A burguesia é uma palavra originária da língua francesa (bourgeoisie), usada nas áreas de economia política, filosofia política, sociologia e história, e que originalmente era uma classe social que surgiu na Europa na Idade Média (séculos XI e XII) com o renascimento comercial e urbano.[1][2] No mundo ocidental, desde o final do século XVIII, a burguesia descreve uma classe social, caracterizada por sua propriedade de capitais, sua relacionada "cultura", e sua visão materialista do mundo. Na filosofia marxista, o termo "burguesia" denota a classe social que detém os meios de produção de riqueza, e cuja preocupações sociais são o valor da propriedade e da preservação do capital, a fim de garantir a sua supremacia econômica na sociedade.[3] Na contemporânea teoria social o termo burguesia denota a classe dominante das sociedades capitalistas.[4]

A formação da burguesia[editar | editar código-fonte]

Inicialmente os burgueses eram os habitantes dos burgos (pequenas cidades protegidas por muros), estes eram pessoas que dedicavam-se ao comércio de mercadorias (roupas, especiarias, joias) e prestação de serviços e não eram bem vistas por integrantes da nobreza, que até então eram os principais detentores do poder.

Desprezados pelos nobres, estes burgueses eram herdeiros da classe medieval dos vassalos e, por falta de alternativas, dedicavam-se ao comércio que, alguns séculos mais tarde, serviria de base para o surgimento do capitalismo.

Com o surgimento da teoria maxismo a partir do século XIX, a burguesia passou a ser identificada como a classe detentora dos meios de produção na ordem social capitalista. Como tal, lhe foram atribuídos os méritos do progresso tecnológico, mas foi também responsabilizada pela reprodução da opressão pelo trabalho na sociedade contemporânea. Os marxistas cunharam também o conceito de "pequena burguesia", que foi como chamaram o setor das camadas médias da sociedade atual, regido por valores e aspirações da burguesia.

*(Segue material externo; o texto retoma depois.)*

import Literature.MathematicalPhysics.QuantumFieldTheory.Balaban1983to89.T4PersistenceDictionary

/-!
# `Balaban1983to89.T4BankedInduction` — THE BANKED INDUCTION (1.80⁺) OVER THE (ID) GENEALOGY LEDGER: print's
component bookkeeping (1.83)/(1.85)–(1.88) of [Balaban1989LargeFieldII] re-run AS ARITHMETIC with the slack KEPT, and
its exponentiated form in the records currency of the NE7b count carrier (cell `pub-balaban`, node U5c / spine estimate
NE7b, COUNT member P1; journal CLAIM T4-U5c.E-NE7b-BANKED-K* 2026-08-19T14:08:55Z, unit `b2b-balaban-t4-ne7b-p1` gen 8,
the lineage of `…T4PersistentHistoryCount` / `…T4PersistenceDictionary` / `…T4LiveStructureGas`; companion record
`t4/T4-EST-NE7b-P1.md` v1.8 → v1.9; imports `…T4PersistenceDictionary` ONLY and modifies nothing; **v1.1** (gen 9, journal CLAIM
T4-U5c.E-NE7b-PRINTEDSHAPE-K*): the ADMISSIBILITY GUARD asked by cross-read C-pv20-57 (objection O1) + its DOCFIX D1 — paragraph
VERSION below)

HONEST FRAMING (cell `pub-balaban`, T4-DAG PAGE 1).  The cell's T4 target is the existence AND uniqueness of the
`ε → 0` limit of Bałaban's unit-scale block-averaged expectations on a FIXED finite four-torus — rung (B)+1, strictly
beyond ultraviolet stability ([Balaban1989LargeFieldII] Thm 1 p. 355, [Balaban1988Convergent] Cor. 3 p. 264); it is NOT
infinite volume, NOT a mass gap, NOT the Clay problem, and it is CONDITIONAL on BetaPertH, (B), (B^μ), which stay
binders of the consumer and are used nowhere in this module.  This module is [folklore] finite combinatorics and real
arithmetic over ABSTRACT cost / credit data (zero `sorry`, zero cite-tagged hypothesis, no `def … : Prop` fact of
Bałaban's).  B16 = [Balaban1989LargeFieldII] is a manuscript UNDER AUDIT: the page pointers and the sentences quoted
below LOCATE which printed case each binder models (they repeat quotations certified in `t4/T4-XREAD-NE7b-READING.md`
v1.1 and `t4/T4-XREAD-U5c.md` (Q12)–(Q15)); they are never used as establishing a disputed step.  Value = kernel
bookkeeping around a located gap; NOT an estimate, NOT NE7b, NOT summit progress.

WHERE THIS SITS.  Under RULING R-GD-1 (`t4/T4-REF-U5.md` §10) the U5c weight slot is discharged through the GLOBAL
DENOMINATOR typing; the count member's carrier (`…T4LiveStructureGas.exists_relWeightBound_of_recordsGas`, composed with
the renewal member's `Regeneration` reading in `…T4LiveGasToTerms` §4) needs from the analysis ONE binder in ABSOLUTE
currency: the per-live-structure price majorant `hy : y ≤ ρ_b·e^{−κ₁W_b}·∏_{e∈Q}(e^{−κ₁W_e}·η_e)` (records currency:
root birth `b`, record `Q` = the other events of the structure's genealogy, `…T4PersistenceDictionary.Gen.mem_records`).
The referee's docket for it is (G3) = R1 + R3′ + (ID) (§10.2 (c)), where R1 is the cell's «BANKED INDUCTION (1.80⁺)»
(`t4/T4-EST-U5c.md` §3 (R1), graded there «modification of B16's printed proof; NEW as a statement»): B16 proves
«κ_j(Z) ≥ Σ_{n=j+1}^{j+K} O(1)M^dR_n^{d+1}d′_n(S^{n−j}(Z)). (1.80)» (p. 384) by an induction over steps and, within a
merger step, over a maximal tree of the merged domains, and its last inequality «≤ κ_{j+1}(Z) − 2(1 + β₀)^{−1}p₀(g_{j+1})
+ O(1)3(100M)^dR^{d+2}_{j+1} ≤ κ_{j+1}(Z), (1.88) for p₀ large and γ small enough.» (p. 387) DISCARDS the slack; R1
keeps a fixed part `c_b·p₀` of it per event «by the SAME induction».  THE POINT OF THIS MODULE: R1's content splits into
(i) print's per-case INPUTS — four window-local inequalities, each a located sentence — and (ii) the INDUCTION along the
merger tree; and (ii) is pure arithmetic over the (ID) ledger `Gen` (born / renew / merge), proved here once and for all
for abstract data.  What remains of R1 for the instantiating seat is (i), as four NAMED binders (the fields of
`Banking`), each an explicit (B)-type conditional to be read off the printed page — nothing minted here is a fact.

THE LEDGER (§1) over a genealogy `G : Gen ε` with event windows `W : ε → ℕ`:
* `life W G = Ico rootStep reach` — the steps at which the structure is pending (exclusive reach, the dictionary's
  convention; print states upper bounds «K ≤ …» for the index, booked as the reach);
* `lifeCost W cost G = Σ_{n ∈ life} cost G n` for an abstract per-step CONTROL COST `cost : Gen ε → ℕ → ℝ` (print: the
  summand «O(1)M^dR_n^{d+1}d′_n(S^{n−j}(Z))» of (1.80) p. 384 for the structure's domain at step `n`; the instantiating
  seat defines it from the geometry and proves the four binders);
* `credits credit G = Σ_{events} credit e` — the RAW printed credits (print: a birth's full (1.79) exponent
  «exp(−½γ₀A₁²p₀²(g_j)(d′_j(Z_j^{(i)}) + 1) − 2p₀(g_j))» p. 381/383, a renewal's «new factor exp(−p₀(g_j))» p. 386, a merger
  `0` — it has no factor of its own);
* `banks bank G = Σ_{events} bank e` — the slack RETAINED per event (the count carrier wants `bank e = κ₁·W e + E e`);
* `reserve : ε → ℝ` — the part of a birth credit set aside for a later absorption: print writes «the factor connected with
  Z in the form exp(−κ_j(Z) − 2p₀(g_{j(Z)}))» (p. 384) with `j(Z)` «the index of a first large field region contained in
  Z»; at a merger «The index j(Z) is equal to one of the indices j(X), j(Y), hence 2p₀(g_{j(X)}) + 2p₀(g_{j(Y)}) −
  2p₀(g_{j(Z)}) ≥ 2(1 + β₀)^{−1}p₀(g_{j+1}).» (p. 386) — the ROOT keeps its reserve, the ABSORBED partner's root releases it
  as the surplus of (1.87): `Gen.root` / `absorbed` (§1).

THE FOUR BINDERS (§2, `structure Banking adm W …`; each quantified over ADMISSIBLE (`adm`, v1.1) and well-formed (`Gen.WF`)
arguments):
* `born` — a bare region pays its own epoch and keeps bank + reserve: `Σ_{Ico j (j + W b)} cost (born b j) + bank b +
  reserve b ≤ credit b` (print: (1.81)/(1.82) p. 385, «¼γ₀(14)^{−d}A₁²p₀²(g₁) ≥ O(1)2(64)^dM^dL^{d+1}R₁^{d+2}. This condition
  is satisfied for p₀ large, and g₁ sufficiently small.»);
* `renew_past` + `renew` — the renewed component IS the old one up to the readiness step `h` (same domain, same costs),
  and the fresh factor pays the new window and keeps the bank: `Σ_{Ico (h+1) (h+1+W e)} cost (renew G e h) + bank e ≤
  credit e` (print p. 386 ll. 1–3: «We define κ_{j+1}(Z) = p₀(g_j) − O(1)M^dR_{j+1}^{d+1}d′_{j+1}(Z). It satisfies (1.80),
  because Z is a small domain, it is contained in a cube of the size 100MR_{j+1}, hence K = R_{j+1} for Z.»);
* `merge_geom` — THE COST SPLIT: the life cost of the merged genealogy is at most the partners' life costs plus an
  extension `ext X Y e` (print: the first inequality of (1.88) p. 387 «Σ_{n=j+2}^{j+1+K}O(1)M^dR^{d+1}_{j+1}d′_n(S^{n−j−1}(Z))
  ≤ Σ_{n=j+2}^{j+1+K₁+n₁}O(1)M^dR^{d+1}_{j+1}d′_n(S^{n−j−1}(X)) + Σ_{n=j+2}^{j+1+K₂+n₁+R_{j+1}}O(1)M^dR^{d+1}_{j+1}d′_n(S^{n−j−1}(Y))»
  with the absorption «K ≤ K₂ + n₁ + R_{j+1}» p. 387 and «d′_{j+1}(X) + d′_{j+1}(Y) + 2d ≥ d′_{j+1}(Z),» p. 386 — GEOMETRY,
  the ℤᵈ index model of `…B16Absorption` / `…B16MergeHorizon` is where it is decided);
* `merge_pay` — THE SURPLUS pays the extension and keeps the bank: `ext X Y e + bank e ≤ reserve (absorbed X Y) +
  credit e` (print: (1.87) and the middle members of (1.88), «for p₀ large» — R1 asks it with the p₀-largeness DOUBLED,
  `t4/T4-EST-U5c.md` §3 (R1) «c_b = (1 + β₀)^{−1} when p₀(g_{j+1}) ≥ (1 + β₀)·O(1)3(100M)^dR^{d+2}_{j+1}»).
THE THEOREM (§2) `banked_induction : adm G → G.WF W → lifeCost + banks + reserve root ≤ credits` — structural induction, the
(1.83)/(1.85)–(1.88) skeleton with the slack kept: a renewal splits the new life at `h + 1` (the past is the old
component's, `renew_past`; the future is the fresh window, `renew`); a merger adds the partners' ledgers, the cost split
and the surplus, and re-books the two roots' reserves as (root kept, absorbed spent).
§3 EXPONENTIATED, in the EXACT shape of the carrier's `hy`: with `bank e = κ₁·W e + E e`,
`e^{−credits}·e^{+lifeCost} ≤ ρ_root·e^{−κ₁W root}·∏_{e ∈ events ∖ {root}} (e^{−κ₁W e}·η_e)`, `ρ_b = e^{−(reserve b + E b)}`,
`η_e = e^{−E e}` (`rawFactor_le_recordPrice`; the record `events.erase root` is the dictionary's, `Gen.mem_records`).
§4 THE PAY SIDE FROM THE TYPED FLOW, by name: the numeric right-hand sides of `renew` / `merge_pay` / `born` in print's
shapes follow from `…T4PersistentHistoryCount.credit_dominates_window_poly` (typed (2.7) `B14.FlowIneq27`, typed (2.5)
`B14.IsRj`, the exponent conditions and two γ-clauses on `g_K`) and `birthCredit_dominates`: a renewal at readiness `h`
pays at scale `h + 1` out of `p₀(g_h)` (factor `(1+β₀)` of (2.7)), a merger at step `s` pays out of the absorbed root's
`2p₀(g_m)`, `m ≤ s` (the printed `(1+β₀)^{−1}` of the surplus sentence IS (2.7)'s first member), uniformly in `K`.
§5 NON-VACUITY: the FLAT model (`Banking.flat`: constant per-step cost, every event credited its window, bank and
reserve) inhabits all four binders at once for arbitrary windows (with `adm := fun _ => True`) — its `merge_geom` is exactly
the overlap count: the partners' lives overlap, so the merged life is no longer than the two lives plus the merger window
(`card_life_merge_le`, from `Gen.WF`) — and the theorem is checked numerically on the dictionary's
`G₀ = merge (born 0 0) (born 1 1) 2`.  The inhabitation by PRINT-SHAPED data is the separate leaf `…T4PrintedShapeBanking`.
WHERE THE LEDGER IS STRONGER / WEAKER THAN THE PAGE (flagged; harmless for UPPER bounds).  (S1) [v1.1] the binders are asked
for every ADMISSIBLE well-formed genealogy, `adm : Gen ε → Prop` being a downward-closed predicate chosen by the instantiating
seat (print runs the induction along the actual history only); v1 asked them for EVERY genealogy, which — cross-read C-pv20-57,
objection O1, kernel-witnessed — forces `bank e ≤ credit e` for every event (from `renew (born b 0) e 0`) and so EXCLUDES
print-shaped data (merger credit `0`, positive bank) for any cost/reserve/ext; `adm := fun _ => True` recovers v1; (S2) a renewal may happen at any pending step `rootStep ≤ h < reach` (print: at readiness), so the
renewed life `Ico rootStep (h+1+W e)` may even be SHORTER than the old one — the theorem only ever bounds above; (S3)
`ext` is free data: print's extension is the `n₁` steps of the absorbed partner beyond its horizon, the `n₁ + R_{j+1}` of
the other, and the `2d` overheads, bounded by «O(1)3(100M)^dR^{d+2}_{j+1}» — its identification is the consumer's (ID);
(S4) `credit e` of a merger is kept as data (print: `0`; an m1 merger's new region is a separate `born` constituent with
its own credit, exactly as the dictionary books it).  NOT DONE HERE (the wall, as relocated under (GD), census
`t4/T4-EST-NE7b-P1.md` §4): R3′ (the per-live-TERM reading of the operation-level bounds (1.79)/(1.80)/(1.85)–(1.89),
[R]-grade, obligation O-R10 of the t4-ne7b-p2 lineage), (ID) for the realised histories, and the four binders READ OFF
the page for Bałaban's actual costs — R1's arithmetic is no longer among them.

VERSION v1.1 (gen 9; cross-read C-pv20-57 of v1 p189044: ok-as-tree-artefact ∣ objection O1 ∣ DOCFIX D1).  O1: `Banking` takes
the admissibility predicate `adm : Gen ε → Prop` as its first argument, with the heredity fields `adm_renew` / `adm_merge`,
and every binder is guarded by `adm` of the genealogy it concerns; `lifeCost_renew_le`, `banked_induction`, `banks_le_net`,
`lifeCost_add_banks_le`, `rawFactor_le`, `rawFactor_le_recordPrice` carry the hypothesis `adm G`; `Banking.flat : Banking
(fun _ => True) …`, §4 and §5 are unchanged in content.  D1: three self-phrases lost their guillemets (the §5 sentence above,
`banks_le_net`, `card_life_merge_le`); no quotation was added.
-/

open Finset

As igrejas da Idade Média, além de dar o conhecimento religioso aos cristãos, tomaram conta do ensinamento nas escolas, que ficavam anexas aos mosteiros. Com o surgimento da burguesia, parte das novas escolas passaram a ser administradas por esta classe que passou a ensinar novas matérias, além do conhecimento religioso.

Ascensão da burguesia[editar | editar código-fonte]

Na Baixa Idade Média, quando as cidades começaram a se formar e crescer, artesãos e comerciantes começaram a emergir como uma força econômica. Eles formaram as guildas, que eram associações e companhias que tinham o objetivo de promover o comércio e seus próprios interesses. Essas pessoas eram os burgueses originais. Na Baixa Idade Média, aliaram-se com a nobreza através de casamentos, para enfraquecer o sistema feudal, transformando-se gradualmente na classe governante de nação-estados industrializadas.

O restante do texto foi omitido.